● Your objective: The required output is the lines below from the line containing "let P := padRow D (rs.getD M [])" to the line containing "exact (hrowsW_getD A0", inclusive, retyped exactly. No other lines belong in it.

Supplied material Block Start

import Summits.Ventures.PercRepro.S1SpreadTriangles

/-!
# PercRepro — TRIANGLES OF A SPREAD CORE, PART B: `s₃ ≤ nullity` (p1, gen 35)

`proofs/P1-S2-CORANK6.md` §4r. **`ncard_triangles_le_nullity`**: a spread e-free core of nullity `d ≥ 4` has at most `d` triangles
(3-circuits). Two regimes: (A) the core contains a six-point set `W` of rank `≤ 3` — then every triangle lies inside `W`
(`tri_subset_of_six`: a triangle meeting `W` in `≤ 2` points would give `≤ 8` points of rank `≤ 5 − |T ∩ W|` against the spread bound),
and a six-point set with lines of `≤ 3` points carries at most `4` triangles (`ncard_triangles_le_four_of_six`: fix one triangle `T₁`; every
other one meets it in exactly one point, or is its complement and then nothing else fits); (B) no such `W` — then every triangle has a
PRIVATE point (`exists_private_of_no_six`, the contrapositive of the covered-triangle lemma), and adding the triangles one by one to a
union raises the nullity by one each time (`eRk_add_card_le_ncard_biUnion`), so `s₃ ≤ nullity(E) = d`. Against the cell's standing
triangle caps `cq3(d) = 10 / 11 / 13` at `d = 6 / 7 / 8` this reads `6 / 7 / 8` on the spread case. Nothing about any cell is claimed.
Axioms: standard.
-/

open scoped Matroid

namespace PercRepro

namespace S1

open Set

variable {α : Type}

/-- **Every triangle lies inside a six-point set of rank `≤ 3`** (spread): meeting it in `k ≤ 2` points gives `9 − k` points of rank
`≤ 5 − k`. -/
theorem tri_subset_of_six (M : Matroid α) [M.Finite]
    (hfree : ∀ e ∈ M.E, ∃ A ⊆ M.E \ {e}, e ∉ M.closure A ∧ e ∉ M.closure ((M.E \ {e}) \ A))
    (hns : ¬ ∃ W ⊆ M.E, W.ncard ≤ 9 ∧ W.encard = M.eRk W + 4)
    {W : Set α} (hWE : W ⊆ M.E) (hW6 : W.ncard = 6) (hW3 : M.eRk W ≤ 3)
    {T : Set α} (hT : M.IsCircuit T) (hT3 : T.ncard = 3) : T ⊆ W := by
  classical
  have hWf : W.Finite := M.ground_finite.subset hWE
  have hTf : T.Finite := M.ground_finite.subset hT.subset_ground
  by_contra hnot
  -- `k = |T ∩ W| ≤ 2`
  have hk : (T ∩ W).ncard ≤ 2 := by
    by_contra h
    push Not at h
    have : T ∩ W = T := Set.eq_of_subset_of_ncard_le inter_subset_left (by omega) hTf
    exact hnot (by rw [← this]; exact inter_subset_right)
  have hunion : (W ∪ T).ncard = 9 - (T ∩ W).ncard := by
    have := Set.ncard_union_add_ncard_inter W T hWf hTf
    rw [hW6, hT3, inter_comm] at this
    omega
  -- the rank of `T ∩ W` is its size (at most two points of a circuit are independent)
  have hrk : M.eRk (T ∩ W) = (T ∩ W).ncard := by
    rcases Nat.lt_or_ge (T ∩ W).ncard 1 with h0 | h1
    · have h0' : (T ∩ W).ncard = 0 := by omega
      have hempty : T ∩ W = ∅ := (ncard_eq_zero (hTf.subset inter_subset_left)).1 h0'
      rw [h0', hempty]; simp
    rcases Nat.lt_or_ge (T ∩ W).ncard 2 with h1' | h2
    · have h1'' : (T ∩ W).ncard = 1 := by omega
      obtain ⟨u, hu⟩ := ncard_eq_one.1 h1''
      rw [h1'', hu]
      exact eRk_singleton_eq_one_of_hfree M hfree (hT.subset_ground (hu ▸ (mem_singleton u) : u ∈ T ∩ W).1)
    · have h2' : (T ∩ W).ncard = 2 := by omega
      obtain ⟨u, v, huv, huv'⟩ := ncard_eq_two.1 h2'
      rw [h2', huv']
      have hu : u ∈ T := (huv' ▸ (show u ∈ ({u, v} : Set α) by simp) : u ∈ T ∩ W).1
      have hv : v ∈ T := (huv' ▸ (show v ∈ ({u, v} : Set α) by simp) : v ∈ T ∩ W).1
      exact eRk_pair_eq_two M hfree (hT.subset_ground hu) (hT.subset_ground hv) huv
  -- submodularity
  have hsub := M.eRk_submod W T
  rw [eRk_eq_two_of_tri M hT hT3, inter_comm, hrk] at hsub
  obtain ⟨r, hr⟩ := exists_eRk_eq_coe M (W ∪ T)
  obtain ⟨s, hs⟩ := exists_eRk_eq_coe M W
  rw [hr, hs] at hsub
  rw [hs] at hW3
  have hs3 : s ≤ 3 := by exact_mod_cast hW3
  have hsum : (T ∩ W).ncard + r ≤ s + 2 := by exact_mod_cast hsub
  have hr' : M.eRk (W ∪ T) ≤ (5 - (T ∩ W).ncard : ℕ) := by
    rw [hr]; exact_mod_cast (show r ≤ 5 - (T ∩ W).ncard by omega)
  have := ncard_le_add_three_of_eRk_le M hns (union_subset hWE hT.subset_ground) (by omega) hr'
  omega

Supplied material Block End
Supplied material Block Start

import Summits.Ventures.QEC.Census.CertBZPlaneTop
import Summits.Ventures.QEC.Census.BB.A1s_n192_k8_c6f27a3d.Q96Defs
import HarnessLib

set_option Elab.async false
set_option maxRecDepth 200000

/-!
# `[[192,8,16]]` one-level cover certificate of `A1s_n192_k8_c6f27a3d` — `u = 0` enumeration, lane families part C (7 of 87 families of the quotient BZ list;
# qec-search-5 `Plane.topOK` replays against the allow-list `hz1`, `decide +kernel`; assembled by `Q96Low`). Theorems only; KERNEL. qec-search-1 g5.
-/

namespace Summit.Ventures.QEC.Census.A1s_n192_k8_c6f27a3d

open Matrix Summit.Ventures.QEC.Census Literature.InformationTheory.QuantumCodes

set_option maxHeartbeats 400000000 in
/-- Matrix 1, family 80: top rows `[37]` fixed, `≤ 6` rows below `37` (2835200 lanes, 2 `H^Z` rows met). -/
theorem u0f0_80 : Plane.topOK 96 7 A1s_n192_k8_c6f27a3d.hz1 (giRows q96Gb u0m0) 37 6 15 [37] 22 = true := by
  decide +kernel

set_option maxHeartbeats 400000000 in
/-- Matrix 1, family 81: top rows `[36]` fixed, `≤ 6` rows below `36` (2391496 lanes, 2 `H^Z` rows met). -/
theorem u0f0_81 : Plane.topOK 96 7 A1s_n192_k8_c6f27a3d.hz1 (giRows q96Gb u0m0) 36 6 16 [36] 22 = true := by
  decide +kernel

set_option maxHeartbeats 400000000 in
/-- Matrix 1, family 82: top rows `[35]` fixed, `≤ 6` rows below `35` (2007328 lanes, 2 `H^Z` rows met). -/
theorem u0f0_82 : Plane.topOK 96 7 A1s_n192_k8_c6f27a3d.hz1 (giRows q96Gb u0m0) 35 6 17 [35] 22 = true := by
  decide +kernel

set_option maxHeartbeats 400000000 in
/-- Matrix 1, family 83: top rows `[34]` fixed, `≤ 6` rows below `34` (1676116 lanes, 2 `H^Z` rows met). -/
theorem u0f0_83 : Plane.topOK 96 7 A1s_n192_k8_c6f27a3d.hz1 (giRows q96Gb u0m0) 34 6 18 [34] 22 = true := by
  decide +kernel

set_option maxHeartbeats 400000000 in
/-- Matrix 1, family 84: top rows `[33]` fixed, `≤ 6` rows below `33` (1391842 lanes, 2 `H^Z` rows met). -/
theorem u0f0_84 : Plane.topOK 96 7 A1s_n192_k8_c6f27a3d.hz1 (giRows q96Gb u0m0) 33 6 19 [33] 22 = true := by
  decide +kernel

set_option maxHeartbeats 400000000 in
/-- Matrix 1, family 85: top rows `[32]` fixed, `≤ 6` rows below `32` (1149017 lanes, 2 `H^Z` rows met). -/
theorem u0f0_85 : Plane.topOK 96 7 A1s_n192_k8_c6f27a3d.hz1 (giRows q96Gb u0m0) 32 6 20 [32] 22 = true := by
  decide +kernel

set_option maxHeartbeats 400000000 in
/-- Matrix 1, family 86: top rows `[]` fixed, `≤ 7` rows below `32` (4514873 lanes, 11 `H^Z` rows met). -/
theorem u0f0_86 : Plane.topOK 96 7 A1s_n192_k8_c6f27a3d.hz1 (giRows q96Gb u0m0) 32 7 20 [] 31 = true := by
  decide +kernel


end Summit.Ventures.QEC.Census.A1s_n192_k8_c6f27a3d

Supplied material Block End
Supplied material Block Start

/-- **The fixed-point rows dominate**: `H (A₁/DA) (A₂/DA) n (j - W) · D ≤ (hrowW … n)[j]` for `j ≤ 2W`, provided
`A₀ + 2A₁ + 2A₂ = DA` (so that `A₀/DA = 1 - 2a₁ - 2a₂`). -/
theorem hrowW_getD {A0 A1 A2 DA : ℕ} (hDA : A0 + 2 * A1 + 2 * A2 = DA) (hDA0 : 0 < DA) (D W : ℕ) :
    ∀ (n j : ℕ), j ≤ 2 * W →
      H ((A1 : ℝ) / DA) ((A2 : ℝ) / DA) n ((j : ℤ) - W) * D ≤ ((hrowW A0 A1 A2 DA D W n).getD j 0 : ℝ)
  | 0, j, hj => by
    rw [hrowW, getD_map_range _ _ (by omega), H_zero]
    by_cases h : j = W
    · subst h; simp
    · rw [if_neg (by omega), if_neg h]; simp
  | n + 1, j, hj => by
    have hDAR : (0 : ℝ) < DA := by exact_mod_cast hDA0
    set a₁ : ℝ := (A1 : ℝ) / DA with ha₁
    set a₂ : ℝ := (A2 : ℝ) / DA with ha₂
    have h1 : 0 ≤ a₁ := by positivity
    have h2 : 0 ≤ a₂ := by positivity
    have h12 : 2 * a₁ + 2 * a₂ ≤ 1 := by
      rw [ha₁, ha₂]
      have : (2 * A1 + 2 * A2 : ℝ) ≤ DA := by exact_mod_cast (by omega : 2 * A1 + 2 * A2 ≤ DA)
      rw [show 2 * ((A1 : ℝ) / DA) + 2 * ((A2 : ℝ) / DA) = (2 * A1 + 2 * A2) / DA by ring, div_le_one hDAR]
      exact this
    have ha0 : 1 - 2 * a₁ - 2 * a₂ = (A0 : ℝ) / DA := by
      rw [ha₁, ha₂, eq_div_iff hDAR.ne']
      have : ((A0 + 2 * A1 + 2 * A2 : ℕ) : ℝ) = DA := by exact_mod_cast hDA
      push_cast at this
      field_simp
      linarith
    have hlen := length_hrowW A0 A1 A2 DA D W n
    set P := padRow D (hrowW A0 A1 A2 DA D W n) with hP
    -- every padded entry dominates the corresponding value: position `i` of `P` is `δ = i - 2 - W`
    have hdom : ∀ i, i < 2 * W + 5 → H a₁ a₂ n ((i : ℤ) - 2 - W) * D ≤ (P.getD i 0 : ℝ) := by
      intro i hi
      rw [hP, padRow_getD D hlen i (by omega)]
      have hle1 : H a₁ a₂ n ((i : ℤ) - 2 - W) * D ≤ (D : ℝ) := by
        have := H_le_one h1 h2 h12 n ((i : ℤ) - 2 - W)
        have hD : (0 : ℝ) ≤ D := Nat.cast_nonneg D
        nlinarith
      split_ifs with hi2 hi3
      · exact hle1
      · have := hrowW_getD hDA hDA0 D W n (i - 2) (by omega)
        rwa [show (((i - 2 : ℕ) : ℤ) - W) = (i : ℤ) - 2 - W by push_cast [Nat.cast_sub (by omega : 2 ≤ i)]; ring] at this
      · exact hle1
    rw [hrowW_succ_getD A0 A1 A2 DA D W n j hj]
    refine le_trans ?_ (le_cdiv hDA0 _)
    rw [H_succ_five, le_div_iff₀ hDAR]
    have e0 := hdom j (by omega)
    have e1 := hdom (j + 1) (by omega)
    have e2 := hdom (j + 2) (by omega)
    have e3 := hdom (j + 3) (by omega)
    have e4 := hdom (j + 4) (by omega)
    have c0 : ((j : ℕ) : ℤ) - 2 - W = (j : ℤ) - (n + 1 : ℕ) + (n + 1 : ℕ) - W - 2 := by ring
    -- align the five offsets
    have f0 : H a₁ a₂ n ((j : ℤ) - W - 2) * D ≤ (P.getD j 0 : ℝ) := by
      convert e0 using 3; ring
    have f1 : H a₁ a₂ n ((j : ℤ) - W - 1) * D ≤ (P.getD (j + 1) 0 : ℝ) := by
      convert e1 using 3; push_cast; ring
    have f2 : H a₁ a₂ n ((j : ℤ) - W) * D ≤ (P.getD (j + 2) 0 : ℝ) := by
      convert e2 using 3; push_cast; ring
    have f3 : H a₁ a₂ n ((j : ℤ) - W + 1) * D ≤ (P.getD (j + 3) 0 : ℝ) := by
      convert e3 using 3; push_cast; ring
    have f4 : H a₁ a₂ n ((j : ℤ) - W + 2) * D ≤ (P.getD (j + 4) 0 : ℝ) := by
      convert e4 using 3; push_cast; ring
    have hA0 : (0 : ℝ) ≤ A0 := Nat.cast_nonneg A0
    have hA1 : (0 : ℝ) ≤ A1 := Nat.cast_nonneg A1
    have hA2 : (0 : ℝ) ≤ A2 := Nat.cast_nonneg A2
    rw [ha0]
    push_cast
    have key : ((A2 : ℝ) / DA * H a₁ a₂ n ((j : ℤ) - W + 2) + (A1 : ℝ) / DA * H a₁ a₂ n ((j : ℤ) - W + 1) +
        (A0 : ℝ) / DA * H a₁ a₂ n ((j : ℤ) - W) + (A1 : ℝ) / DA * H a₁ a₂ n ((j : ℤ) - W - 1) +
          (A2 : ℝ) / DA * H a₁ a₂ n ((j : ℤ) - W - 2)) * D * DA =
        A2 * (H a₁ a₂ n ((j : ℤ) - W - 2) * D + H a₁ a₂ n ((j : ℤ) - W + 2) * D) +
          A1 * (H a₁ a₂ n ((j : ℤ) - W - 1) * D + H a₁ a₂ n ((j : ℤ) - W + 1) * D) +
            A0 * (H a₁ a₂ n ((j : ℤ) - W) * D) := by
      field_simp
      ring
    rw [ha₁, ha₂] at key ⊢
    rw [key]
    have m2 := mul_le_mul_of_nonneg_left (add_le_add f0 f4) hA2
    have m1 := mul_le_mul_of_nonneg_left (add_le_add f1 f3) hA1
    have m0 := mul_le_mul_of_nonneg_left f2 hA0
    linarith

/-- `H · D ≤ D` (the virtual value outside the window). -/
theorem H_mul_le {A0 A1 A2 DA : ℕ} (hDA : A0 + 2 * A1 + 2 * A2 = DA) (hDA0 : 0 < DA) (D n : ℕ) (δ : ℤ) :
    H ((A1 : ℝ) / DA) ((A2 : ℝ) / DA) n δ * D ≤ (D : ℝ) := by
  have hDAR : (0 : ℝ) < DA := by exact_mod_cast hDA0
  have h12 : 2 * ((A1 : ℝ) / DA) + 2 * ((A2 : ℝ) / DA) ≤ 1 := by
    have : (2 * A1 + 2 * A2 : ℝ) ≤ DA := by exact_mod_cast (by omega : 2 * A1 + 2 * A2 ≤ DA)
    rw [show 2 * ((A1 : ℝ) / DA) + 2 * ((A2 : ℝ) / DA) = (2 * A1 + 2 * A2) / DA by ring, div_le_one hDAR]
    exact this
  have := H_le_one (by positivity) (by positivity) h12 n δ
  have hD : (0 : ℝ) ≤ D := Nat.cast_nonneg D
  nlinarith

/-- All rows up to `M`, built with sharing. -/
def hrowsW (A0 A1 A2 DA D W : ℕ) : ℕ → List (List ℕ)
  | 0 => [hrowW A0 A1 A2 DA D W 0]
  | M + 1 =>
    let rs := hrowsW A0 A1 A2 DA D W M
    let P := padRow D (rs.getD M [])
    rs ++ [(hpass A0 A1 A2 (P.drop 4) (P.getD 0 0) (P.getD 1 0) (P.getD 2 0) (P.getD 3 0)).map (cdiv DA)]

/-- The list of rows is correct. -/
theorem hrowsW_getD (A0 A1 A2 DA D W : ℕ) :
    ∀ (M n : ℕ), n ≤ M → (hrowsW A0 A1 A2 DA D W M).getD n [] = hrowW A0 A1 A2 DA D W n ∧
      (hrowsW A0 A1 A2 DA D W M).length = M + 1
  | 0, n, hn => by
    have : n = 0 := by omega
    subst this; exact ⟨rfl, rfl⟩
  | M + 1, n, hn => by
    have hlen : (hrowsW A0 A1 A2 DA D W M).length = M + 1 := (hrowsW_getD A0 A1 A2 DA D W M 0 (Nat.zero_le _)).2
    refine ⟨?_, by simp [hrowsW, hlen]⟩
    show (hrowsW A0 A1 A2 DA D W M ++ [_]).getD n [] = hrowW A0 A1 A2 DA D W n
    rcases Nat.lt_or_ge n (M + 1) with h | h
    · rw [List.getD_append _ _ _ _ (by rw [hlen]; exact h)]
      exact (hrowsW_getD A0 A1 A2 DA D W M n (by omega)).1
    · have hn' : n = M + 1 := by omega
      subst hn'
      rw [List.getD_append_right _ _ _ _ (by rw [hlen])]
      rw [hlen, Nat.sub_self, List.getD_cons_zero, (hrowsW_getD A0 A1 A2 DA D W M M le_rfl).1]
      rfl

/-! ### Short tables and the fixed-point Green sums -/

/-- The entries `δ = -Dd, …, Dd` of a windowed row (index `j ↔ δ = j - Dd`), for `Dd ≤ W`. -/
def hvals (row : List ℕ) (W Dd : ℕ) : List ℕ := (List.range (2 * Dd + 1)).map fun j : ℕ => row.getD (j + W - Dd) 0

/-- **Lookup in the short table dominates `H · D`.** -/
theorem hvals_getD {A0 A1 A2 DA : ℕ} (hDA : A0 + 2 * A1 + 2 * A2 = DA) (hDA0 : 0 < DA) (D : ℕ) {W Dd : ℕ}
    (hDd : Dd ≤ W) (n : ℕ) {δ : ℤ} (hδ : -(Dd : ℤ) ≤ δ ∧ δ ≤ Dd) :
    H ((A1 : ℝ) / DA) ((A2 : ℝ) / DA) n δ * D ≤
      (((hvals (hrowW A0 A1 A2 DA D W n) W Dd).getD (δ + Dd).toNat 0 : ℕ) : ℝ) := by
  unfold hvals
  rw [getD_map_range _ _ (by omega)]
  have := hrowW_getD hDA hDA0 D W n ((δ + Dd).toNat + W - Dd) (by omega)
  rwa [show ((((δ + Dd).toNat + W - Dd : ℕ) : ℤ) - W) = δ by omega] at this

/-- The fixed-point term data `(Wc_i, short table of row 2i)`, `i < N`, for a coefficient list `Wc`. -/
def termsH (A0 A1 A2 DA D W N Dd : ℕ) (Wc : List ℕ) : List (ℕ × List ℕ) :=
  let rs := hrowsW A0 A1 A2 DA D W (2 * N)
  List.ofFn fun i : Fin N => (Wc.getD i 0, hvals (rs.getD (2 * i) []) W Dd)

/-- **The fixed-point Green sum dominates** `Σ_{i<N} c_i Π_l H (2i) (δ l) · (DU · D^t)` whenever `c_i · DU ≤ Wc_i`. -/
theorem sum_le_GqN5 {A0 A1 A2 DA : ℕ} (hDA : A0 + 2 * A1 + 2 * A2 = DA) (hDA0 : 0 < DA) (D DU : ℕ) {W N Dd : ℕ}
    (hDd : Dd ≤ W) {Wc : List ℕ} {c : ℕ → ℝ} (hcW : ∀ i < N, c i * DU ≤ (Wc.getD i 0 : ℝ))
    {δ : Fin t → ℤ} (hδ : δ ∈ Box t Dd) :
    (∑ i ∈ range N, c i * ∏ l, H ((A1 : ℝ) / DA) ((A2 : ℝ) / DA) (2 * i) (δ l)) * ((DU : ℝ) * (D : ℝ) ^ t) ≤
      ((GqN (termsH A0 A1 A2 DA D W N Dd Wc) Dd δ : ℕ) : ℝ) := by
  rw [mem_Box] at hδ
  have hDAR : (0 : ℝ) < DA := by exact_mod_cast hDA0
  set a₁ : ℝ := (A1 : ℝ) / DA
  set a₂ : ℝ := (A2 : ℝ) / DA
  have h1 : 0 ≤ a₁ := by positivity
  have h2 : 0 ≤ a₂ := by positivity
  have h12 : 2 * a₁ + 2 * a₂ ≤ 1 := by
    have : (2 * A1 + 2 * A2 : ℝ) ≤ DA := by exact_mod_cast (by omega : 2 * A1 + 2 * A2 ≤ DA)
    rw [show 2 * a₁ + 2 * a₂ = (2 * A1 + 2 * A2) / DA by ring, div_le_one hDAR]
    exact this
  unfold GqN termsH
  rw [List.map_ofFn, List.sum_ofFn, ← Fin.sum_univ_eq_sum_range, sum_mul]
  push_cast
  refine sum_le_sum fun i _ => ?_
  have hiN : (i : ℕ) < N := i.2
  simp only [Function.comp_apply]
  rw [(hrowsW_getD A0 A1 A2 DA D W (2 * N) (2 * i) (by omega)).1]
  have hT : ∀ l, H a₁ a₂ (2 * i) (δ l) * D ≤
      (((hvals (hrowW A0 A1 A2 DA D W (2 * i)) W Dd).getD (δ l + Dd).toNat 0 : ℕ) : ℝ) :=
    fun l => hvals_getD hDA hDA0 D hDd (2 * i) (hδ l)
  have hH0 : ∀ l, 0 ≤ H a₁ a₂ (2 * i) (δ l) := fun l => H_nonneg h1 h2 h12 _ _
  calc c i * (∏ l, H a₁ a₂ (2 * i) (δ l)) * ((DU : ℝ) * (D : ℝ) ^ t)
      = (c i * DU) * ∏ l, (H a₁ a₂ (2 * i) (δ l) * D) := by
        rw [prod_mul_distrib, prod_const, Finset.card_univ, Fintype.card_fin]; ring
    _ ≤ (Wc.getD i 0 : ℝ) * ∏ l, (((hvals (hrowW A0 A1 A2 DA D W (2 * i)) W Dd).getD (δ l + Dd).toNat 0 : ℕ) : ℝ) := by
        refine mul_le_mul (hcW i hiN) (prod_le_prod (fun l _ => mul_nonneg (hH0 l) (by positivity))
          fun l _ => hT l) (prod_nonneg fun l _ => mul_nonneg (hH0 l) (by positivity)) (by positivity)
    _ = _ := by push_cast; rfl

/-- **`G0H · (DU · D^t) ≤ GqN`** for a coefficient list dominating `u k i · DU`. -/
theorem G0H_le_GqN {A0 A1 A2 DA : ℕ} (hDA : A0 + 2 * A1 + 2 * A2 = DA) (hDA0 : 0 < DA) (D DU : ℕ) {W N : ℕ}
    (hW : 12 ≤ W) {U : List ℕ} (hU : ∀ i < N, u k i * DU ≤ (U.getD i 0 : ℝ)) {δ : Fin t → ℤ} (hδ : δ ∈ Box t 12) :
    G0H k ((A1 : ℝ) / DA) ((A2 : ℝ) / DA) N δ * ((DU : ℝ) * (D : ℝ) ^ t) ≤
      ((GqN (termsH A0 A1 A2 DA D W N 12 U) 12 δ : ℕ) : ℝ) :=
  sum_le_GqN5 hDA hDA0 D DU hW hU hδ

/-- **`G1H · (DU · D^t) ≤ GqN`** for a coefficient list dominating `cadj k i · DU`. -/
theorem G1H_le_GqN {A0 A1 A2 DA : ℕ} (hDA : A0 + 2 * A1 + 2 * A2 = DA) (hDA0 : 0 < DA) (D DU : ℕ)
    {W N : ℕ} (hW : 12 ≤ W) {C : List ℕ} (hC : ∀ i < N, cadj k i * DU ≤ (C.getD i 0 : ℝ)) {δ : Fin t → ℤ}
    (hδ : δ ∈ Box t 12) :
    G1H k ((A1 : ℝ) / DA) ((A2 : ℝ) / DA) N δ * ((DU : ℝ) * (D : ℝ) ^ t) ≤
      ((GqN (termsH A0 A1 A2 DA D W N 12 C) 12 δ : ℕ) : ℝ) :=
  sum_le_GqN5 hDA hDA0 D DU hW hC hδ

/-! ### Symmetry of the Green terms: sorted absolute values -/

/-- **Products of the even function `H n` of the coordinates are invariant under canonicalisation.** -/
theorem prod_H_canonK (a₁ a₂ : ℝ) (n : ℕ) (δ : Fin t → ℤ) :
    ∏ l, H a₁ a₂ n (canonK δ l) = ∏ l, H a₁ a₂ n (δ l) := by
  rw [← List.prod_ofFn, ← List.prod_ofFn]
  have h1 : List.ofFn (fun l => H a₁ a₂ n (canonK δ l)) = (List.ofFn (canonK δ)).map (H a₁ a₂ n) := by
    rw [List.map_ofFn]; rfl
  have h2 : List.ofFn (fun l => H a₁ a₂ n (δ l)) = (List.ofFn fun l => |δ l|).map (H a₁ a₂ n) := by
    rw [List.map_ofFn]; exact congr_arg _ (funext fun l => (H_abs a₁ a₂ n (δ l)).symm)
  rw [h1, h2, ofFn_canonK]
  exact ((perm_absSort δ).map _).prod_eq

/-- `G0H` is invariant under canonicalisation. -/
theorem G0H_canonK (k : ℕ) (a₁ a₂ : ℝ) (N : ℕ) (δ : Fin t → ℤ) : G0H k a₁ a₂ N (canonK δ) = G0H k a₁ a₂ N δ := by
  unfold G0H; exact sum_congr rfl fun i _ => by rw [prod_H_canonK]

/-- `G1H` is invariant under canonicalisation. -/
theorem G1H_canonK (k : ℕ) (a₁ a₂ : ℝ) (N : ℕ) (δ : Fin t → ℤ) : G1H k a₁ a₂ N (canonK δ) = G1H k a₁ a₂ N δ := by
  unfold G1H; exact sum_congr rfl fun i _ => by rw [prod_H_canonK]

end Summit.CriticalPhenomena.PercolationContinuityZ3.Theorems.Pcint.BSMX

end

Supplied material Block End

● Output for this task:
    let P := padRow D (rs.getD M [])
    rs ++ [(hpass A0 A1 A2 (P.drop 4) (P.getD 0 0) (P.getD 1 0) (P.getD 2 0) (P.getD 3 0)).map (cdiv DA)]

/-- The list of rows is correct. -/
theorem hrowsW_getD (A0 A1 A2 DA D W : ℕ) :
    ∀ (M n : ℕ), n ≤ M → (hrowsW A0 A1 A2 DA D W M).getD n [] = hrowW A0 A1 A2 DA D W n ∧
      (hrowsW A0 A1 A2 DA D W M).length = M + 1
  | 0, n, hn => by
    have : n = 0 := by omega
    subst this; exact ⟨rfl, rfl⟩
  | M + 1, n, hn => by
    have hlen : (hrowsW A0 A1 A2 DA D W M).length = M + 1 := (hrowsW_getD A0 A1 A2 DA D W M 0 (Nat.zero_le _)).2
    refine ⟨?_, by simp [hrowsW, hlen]⟩
    show (hrowsW A0 A1 A2 DA D W M ++ [_]).getD n [] = hrowW A0 A1 A2 DA D W n
    rcases Nat.lt_or_ge n (M + 1) with h | h
    · rw [List.getD_append _ _ _ _ (by rw [hlen]; exact h)]
      exact (hrowsW_getD A0 A1 A2 DA D W M n (by omega)).1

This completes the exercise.